BEGIN

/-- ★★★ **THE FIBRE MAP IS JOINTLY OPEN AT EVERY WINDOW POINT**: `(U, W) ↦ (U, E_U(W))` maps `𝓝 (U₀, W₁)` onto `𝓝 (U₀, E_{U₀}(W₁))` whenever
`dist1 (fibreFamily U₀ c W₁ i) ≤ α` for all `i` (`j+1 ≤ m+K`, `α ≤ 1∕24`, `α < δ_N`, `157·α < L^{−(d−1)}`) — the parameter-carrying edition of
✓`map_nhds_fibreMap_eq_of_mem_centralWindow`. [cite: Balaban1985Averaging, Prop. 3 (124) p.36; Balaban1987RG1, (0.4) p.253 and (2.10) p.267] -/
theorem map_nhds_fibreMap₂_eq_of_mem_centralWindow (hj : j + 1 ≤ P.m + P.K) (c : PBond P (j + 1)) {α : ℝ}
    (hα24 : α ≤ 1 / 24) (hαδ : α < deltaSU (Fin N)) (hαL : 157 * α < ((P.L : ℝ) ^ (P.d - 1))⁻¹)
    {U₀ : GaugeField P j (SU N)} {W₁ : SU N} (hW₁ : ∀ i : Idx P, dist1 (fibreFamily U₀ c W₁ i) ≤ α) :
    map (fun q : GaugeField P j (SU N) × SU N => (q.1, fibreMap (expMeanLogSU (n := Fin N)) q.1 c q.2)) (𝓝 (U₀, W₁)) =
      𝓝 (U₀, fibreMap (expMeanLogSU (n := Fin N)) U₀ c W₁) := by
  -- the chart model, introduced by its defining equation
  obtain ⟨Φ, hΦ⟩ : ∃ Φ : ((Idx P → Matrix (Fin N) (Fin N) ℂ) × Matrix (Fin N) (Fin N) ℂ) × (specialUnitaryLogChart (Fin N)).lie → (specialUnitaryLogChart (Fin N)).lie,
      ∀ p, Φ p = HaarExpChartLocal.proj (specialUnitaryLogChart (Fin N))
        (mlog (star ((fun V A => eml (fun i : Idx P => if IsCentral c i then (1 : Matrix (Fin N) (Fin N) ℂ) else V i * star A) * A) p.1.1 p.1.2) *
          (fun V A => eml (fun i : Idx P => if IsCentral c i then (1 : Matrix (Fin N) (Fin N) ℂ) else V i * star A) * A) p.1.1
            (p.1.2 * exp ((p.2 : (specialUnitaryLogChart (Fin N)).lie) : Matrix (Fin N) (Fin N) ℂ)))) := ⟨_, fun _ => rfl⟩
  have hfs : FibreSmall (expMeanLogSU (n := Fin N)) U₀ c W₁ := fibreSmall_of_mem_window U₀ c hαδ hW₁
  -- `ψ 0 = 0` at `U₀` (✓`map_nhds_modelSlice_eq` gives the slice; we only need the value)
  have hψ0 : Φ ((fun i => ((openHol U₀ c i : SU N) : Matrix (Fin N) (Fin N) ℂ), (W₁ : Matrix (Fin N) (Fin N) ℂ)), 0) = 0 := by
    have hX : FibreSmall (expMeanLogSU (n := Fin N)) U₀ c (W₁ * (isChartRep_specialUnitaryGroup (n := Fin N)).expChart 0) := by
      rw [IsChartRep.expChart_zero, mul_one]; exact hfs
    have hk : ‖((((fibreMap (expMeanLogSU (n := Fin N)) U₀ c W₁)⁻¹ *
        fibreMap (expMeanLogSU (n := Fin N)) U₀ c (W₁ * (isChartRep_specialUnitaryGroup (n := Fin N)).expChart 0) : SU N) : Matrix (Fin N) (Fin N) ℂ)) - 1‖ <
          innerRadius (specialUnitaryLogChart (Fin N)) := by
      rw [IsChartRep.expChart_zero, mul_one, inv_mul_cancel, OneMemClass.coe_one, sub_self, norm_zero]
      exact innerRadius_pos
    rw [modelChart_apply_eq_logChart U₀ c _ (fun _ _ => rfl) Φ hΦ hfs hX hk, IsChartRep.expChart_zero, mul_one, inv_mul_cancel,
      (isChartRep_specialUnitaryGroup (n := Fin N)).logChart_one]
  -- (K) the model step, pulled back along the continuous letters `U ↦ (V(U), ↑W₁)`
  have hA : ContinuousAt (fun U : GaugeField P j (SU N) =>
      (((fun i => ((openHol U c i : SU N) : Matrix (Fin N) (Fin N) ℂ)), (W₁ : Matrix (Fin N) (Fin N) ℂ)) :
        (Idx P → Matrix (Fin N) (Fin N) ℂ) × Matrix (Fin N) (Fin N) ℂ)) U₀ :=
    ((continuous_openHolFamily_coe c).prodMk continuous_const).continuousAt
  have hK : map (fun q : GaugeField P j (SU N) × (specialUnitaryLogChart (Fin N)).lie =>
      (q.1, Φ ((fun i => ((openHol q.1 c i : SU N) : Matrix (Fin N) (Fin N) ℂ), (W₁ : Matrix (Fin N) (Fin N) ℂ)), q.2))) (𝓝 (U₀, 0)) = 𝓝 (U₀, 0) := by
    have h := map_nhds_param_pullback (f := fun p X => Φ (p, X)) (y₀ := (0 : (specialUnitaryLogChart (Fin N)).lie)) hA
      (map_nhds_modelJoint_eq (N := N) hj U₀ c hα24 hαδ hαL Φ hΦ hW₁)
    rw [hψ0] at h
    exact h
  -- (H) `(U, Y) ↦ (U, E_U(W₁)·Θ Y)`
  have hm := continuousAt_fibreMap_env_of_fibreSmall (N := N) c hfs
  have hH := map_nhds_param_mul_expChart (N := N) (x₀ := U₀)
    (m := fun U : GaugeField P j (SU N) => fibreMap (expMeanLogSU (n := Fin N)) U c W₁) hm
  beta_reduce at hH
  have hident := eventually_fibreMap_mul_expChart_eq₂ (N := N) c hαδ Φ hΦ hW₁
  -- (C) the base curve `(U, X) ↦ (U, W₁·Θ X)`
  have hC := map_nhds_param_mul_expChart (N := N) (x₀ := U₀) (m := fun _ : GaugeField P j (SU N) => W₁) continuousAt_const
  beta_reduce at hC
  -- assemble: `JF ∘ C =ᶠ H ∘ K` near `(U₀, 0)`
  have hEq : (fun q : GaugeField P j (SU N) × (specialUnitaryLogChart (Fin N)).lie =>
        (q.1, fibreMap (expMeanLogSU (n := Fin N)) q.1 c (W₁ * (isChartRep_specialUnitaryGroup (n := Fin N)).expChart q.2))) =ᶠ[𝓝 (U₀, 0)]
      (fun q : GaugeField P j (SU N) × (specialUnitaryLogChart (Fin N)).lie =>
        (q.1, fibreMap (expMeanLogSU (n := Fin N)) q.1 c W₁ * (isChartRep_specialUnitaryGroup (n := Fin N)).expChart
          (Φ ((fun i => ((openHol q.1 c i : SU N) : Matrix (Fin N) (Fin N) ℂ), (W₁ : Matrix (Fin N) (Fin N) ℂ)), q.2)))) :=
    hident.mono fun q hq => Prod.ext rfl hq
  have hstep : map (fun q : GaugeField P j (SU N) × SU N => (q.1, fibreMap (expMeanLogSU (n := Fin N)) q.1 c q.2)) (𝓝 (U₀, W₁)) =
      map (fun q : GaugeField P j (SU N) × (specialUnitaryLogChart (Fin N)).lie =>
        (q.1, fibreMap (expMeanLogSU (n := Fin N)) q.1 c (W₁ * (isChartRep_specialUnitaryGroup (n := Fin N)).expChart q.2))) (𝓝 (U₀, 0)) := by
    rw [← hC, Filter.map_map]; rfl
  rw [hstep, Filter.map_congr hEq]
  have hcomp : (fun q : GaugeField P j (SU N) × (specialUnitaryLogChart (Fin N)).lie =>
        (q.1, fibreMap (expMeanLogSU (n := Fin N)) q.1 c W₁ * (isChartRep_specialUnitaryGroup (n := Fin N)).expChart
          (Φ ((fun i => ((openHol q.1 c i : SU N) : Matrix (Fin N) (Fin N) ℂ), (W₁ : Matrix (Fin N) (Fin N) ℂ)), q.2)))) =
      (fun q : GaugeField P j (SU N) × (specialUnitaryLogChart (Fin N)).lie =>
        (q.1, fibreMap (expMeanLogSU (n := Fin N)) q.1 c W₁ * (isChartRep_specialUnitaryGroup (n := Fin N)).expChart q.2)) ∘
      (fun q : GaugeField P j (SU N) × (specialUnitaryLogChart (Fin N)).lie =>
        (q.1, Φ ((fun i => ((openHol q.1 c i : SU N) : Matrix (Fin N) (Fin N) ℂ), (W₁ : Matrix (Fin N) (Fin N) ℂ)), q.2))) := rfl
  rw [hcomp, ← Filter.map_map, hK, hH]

END
BEGIN

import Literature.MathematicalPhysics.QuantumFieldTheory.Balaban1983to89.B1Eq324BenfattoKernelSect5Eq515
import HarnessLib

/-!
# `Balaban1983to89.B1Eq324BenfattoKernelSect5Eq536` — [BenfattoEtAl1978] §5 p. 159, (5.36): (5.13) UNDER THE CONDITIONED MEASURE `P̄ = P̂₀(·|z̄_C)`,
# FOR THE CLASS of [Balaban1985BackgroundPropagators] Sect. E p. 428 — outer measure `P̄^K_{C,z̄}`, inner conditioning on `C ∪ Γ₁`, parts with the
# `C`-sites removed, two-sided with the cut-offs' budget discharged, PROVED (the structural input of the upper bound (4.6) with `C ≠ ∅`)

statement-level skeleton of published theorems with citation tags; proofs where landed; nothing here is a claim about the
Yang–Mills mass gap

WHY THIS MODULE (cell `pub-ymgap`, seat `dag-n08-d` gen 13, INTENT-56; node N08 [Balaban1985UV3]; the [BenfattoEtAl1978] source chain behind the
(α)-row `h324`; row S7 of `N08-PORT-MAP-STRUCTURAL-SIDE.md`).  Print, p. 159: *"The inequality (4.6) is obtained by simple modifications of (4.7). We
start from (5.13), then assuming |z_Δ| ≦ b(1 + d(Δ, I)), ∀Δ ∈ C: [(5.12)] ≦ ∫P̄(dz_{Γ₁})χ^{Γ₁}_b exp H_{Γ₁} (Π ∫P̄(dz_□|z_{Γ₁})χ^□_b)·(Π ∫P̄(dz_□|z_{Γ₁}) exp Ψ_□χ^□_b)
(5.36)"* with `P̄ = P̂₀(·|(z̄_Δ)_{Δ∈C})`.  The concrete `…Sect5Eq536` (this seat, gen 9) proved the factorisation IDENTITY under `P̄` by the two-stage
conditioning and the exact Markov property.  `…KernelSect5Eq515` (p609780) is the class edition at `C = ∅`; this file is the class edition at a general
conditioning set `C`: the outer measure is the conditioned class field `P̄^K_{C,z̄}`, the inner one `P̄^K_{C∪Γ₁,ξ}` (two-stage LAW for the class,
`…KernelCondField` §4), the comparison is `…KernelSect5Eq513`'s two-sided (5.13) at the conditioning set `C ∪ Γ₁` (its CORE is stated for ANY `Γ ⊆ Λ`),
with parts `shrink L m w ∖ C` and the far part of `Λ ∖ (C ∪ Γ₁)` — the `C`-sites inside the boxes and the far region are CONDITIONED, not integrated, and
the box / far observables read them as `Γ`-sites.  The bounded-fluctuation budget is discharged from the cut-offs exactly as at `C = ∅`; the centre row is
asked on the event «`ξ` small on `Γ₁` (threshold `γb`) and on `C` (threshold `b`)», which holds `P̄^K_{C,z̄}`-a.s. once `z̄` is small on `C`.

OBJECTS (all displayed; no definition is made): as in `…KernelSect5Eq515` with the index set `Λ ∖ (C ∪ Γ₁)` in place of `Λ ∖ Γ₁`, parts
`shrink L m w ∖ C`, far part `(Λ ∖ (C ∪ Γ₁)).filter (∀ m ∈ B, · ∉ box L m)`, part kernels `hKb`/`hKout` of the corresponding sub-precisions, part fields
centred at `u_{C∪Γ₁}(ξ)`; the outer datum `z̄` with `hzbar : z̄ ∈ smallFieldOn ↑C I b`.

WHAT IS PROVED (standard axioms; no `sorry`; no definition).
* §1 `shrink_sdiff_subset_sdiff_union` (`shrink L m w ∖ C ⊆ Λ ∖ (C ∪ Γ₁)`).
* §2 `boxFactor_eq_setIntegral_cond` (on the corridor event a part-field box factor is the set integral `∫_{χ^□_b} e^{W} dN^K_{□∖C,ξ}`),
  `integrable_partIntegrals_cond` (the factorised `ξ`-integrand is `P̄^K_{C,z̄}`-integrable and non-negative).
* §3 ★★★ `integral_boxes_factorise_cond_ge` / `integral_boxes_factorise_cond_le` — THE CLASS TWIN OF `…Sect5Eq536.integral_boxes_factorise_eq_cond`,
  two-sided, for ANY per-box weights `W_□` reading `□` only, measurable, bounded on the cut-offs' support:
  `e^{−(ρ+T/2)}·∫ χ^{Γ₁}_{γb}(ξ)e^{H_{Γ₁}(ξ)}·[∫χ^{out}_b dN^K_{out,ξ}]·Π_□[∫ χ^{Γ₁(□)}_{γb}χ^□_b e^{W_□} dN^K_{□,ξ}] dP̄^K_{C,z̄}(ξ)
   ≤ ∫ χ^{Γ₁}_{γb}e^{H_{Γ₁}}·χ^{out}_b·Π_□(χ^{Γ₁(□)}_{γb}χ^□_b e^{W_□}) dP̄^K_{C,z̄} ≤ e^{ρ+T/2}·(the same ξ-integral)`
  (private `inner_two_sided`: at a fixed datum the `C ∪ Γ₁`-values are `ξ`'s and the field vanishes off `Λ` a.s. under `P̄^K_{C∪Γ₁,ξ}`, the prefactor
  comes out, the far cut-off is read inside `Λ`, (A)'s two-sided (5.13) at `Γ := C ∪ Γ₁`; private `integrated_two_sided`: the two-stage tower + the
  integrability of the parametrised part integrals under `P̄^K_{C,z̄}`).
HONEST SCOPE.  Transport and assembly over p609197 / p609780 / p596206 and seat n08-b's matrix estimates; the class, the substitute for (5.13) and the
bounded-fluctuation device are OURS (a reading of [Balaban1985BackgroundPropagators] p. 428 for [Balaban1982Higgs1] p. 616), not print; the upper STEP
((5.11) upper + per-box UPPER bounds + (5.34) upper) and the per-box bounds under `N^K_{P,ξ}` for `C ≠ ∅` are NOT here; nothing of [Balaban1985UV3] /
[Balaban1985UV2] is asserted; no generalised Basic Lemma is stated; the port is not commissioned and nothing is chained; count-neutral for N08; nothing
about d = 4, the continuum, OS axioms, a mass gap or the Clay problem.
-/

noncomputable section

END

Problem: Output should match, line for line, the stretch of the material above from the line holding "FIBRE MAP IS" through the line holding "-- the chart".

Written answer:
/-- ★★★ **THE FIBRE MAP IS JOINTLY OPEN AT EVERY WINDOW POINT**: `(U, W) ↦ (U, E_U(W))` maps `𝓝 (U₀, W₁)` onto `𝓝 (U₀, E_{U₀}(W₁))` whenever
`dist1 (fibreFamily U₀ c W₁ i) ≤ α` for all `i` (`j+1 ≤ m+K`, `α ≤ 1∕24`, `α < δ_N`, `157·α < L^{−(d−1)}`) — the parameter-carrying edition of
✓`map_nhds_fibreMap_eq_of_mem_centralWindow`. [cite: Balaban1985Averaging, Prop. 3 (124) p.36; Balaban1987RG1, (0.4) p.253 and (2.10) p.267] -/
theorem map_nhds_fibreMap₂_eq_of_mem_centralWindow (hj : j + 1 ≤ P.m + P.K) (c : PBond P (j + 1)) {α : ℝ}
    (hα24 : α ≤ 1 / 24) (hαδ : α < deltaSU (Fin N)) (hαL : 157 * α < ((P.L : ℝ) ^ (P.d - 1))⁻¹)
    {U₀ : GaugeField P j (SU N)} {W₁ : SU N} (hW₁ : ∀ i : Idx P, dist1 (fibreFamily U₀ c W₁ i) ≤ α) :
    map (fun q : GaugeField P j (SU N) × SU N => (q.1, fibreMap (expMeanLogSU (n := Fin N)) q.1 c q.2)) (𝓝 (U₀, W₁)) =
      𝓝 (U₀, fibreMap (expMeanLogSU (n := Fin N)) U₀ c W₁) := by
  -- the chart model, introduced by its defining equation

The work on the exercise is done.